= Beginning of Section =

import Mathlib
import Literature.Probability.LatticeModels.ScalingLimit
import Summits.CriticalPhenomena.Ising3DConformalLimit.Theorems.PrimaryAtInfinityMultipoleToWardHelpers
import Summits.CriticalPhenomena.Ising3DConformalLimit.Theorems.PrecisionLaplacianMoebiusLimitOfTwoPointLawMultipoleToWardOfContinuousAux
import Summits.CriticalPhenomena.Ising3DConformalLimit.Theorems.PrecisionLaplacianMoebiusLimitOfTwoPointLawMultipoleToWardOfContinuousAux2
import HarnessLib

/-!
# Stub S5b `stub_multipoleToWardOfContinuous` (line `multipole-ward-nonsat-endpoint`,
crux `MoebiusLimitOfTwoPointLaw`, item stmt-CriticalPhenomena-4801)

Item stmt-CriticalPhenomena-5356 `PrimaryAtInfinity.MultipoleToWard` with CONTINUOUS far-field
coefficients: if every `S n` is continuous off the diagonals, `c ≠ 0`, and for every `n` there are
continuous far-field coefficients `A₀, A₁` of `S (n+2)` satisfying the first-multipole identity at
level `n+1` and the monopole/dipole clustering at level `n`, then every `S n` satisfies the weak
special-conformal Ward identity with weight `Δ`.

Proof: test the level-`(n+1)` identity with `ψ_L(w) = φ(init w) χ(w last / L)` for an even annular
bump `χ` (`exists_even_annular_bump`) and `L → ∞`. By `mtw_key_identity` (part 2) the separable main
terms cancel by oddness and `c (∫χ_L) W(φ) = ∫ (⟪r₁, b⟫ φ χ_L − r₀ B_L)`; the clustering remainders
`r₀, r₁` are uniformly small on `tsupport φ × {L ≤ ‖z‖ ≤ RL}` (`exists_radius_of_tendstoLocallyUniformlyOn`),
the bracket `B_L` is `O(L)` there while `‖z‖ |r₀| ≤ ε`, so the right-hand side is `O(ε L³)` whereas
`∫χ_L = L³ ∫χ` (`integral_comp_inv_smul_three`); hence `W(φ) = 0`.
[FrancescoMathieuSenechal1997 §4.2–4.3; HormanderALPDO1 §1]
-/

noncomputable section

namespace Summit.CriticalPhenomena.Ising3DConformalLimit.PrecisionLaplacianMoebiusLimitOfTwoPointLaw

open Literature.Probability.LatticeModels Filter Topology MeasureTheory
open Summit.CriticalPhenomena.Ising3DConformalLimit.Theorems.PrimaryAtInfinityMultipoleToWard

/-! ## Elementary bounds -/

/-- The special-conformal vector field has quadratic growth: `‖‖z‖² b − 2⟪b,z⟫ z‖ ≤ 3 ‖b‖ ‖z‖²`. -/
theorem mtw_norm_sctField_le (b z : EuclideanSpace ℝ (Fin 3)) :
    ‖‖z‖ ^ 2 • b - (2 * inner ℝ b z) • z‖ ≤ 3 * ‖b‖ * ‖z‖ ^ 2 := by
  calc ‖‖z‖ ^ 2 • b - (2 * inner ℝ b z) • z‖
      ≤ ‖‖z‖ ^ 2 • b‖ + ‖(2 * inner ℝ b z) • z‖ := norm_sub_le _ _
    _ = ‖z‖ ^ 2 * ‖b‖ + 2 * |inner ℝ b z| * ‖z‖ := by
        rw [norm_smul, norm_smul, Real.norm_eq_abs, Real.norm_eq_abs, abs_of_nonneg (sq_nonneg _),
          abs_mul, abs_two]
    _ ≤ ‖z‖ ^ 2 * ‖b‖ + 2 * (‖b‖ * ‖z‖) * ‖z‖ := by
        gcongr
        exact abs_real_inner_le_norm b z
    _ = 3 * ‖b‖ * ‖z‖ ^ 2 := by ring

= End of Section =

Exercise: From top to bottom, please output the material exactly.

Task answer:
import Mathlib
import Literature.Probability.LatticeModels.ScalingLimit
import Summits.CriticalPhenomena.Ising3DConformalLimit.Theorems.PrimaryAtInfinityMultipoleToWardHelpers
import Summits.CriticalPhenomena.Ising3DConformalLimit.Theorems.PrecisionLaplacianMoebiusLimitOfTwoPointLawMultipoleToWardOfContinuousAux
import Summits.CriticalPhenomena.Ising3DConformalLimit.Theorems.PrecisionLaplacianMoebiusLimitOfTwoPointLawMultipoleToWardOfContinuousAux2
import HarnessLib

/-!
# Stub S5b `stub_multipoleToWardOfContinuous` (line `multipole-ward-nonsat-endpoint`,
crux `MoebiusLimitOfTwoPointLaw`, item stmt-CriticalPhenomena-4801)

Item stmt-CriticalPhenomena-5356 `PrimaryAtInfinity.MultipoleToWard` with CONTINUOUS far-field
coefficients: if every `S n` is continuous off the diagonals, `c ≠ 0`, and for every `n` there are
continuous far-field coefficients `A₀, A₁` of `S (n+2)` satisfying the first-multipole identity at
level `n+1` and the monopole/dipole clustering at level `n`, then every `S n` satisfies the weak
special-conformal Ward identity with weight `Δ`.

Proof: test the level-`(n+1)` identity with `ψ_L(w) = φ(init w) χ(w last / L)` for an even annular
bump `χ` (`exists_even_annular_bump`) and `L → ∞`. By `mtw_key_identity` (part 2) the separable main
terms cancel by oddness and `c (∫χ_L) W(φ) = ∫ (⟪r₁, b⟫ φ χ_L − r₀ B_L)`; the clustering remainders
`r₀, r₁` are uniformly small on `tsupport φ × {L ≤ ‖z‖ ≤ RL}` (`exists_radius_of_tendstoLocallyUniformlyOn`),
the bracket `B_L` is `O(L)` there while `‖z‖ |r₀| ≤ ε`, so the right-hand side is `O(ε L³)` whereas
`∫χ_L = L³ ∫χ` (`integral_comp_inv_smul_three`); hence `W(φ) = 0`.
[FrancescoMathieuSenechal1997 §4.2–4.3; HormanderALPDO1 §1]
-/

noncomputable section

namespace Summit.CriticalPhenomena.Ising3DConformalLimit.PrecisionLaplacianMoebiusLimitOfTwoPointLaw

open Literature.Probability.LatticeModels Filter Topology MeasureTheory
open Summit.CriticalPhenomena.Ising3DConformalLimit.Theorems.PrimaryAtInfinityMultipoleToWard

/-! ## Elementary bounds -/

/-- The special-conformal vector field has quadratic growth: `‖‖z‖² b − 2⟪b,z⟫ z‖ ≤ 3 ‖b‖ ‖z‖²`. -/
theorem mtw_norm_sctField_le (b z : EuclideanSpace ℝ (Fin 3)) :
    ‖‖z‖ ^ 2 • b - (2 * inner ℝ b z) • z‖ ≤ 3 * ‖b‖ * ‖z‖ ^ 2 := by
  calc ‖‖z‖ ^ 2 • b - (2 * inner ℝ b z) • z‖
      ≤ ‖‖z‖ ^ 2 • b‖ + ‖(2 * inner ℝ b z) • z‖ := norm_sub_le _ _
    _ = ‖z‖ ^ 2 * ‖b‖ + 2 * |inner ℝ b z| * ‖z‖ := by
        rw [norm_smul, norm_smul, Real.norm_eq_abs, Real.norm_eq_abs, abs_of_nonneg (sq_nonneg _),
          abs_mul, abs_two]
    _ ≤ ‖z‖ ^ 2 * ‖b‖ + 2 * (‖b‖ * ‖z‖) * ‖z‖ := by
        gcongr
        exact abs_real_inner_le_norm b z
    _ = 3 * ‖b‖ * ‖z‖ ^ 2 := by ring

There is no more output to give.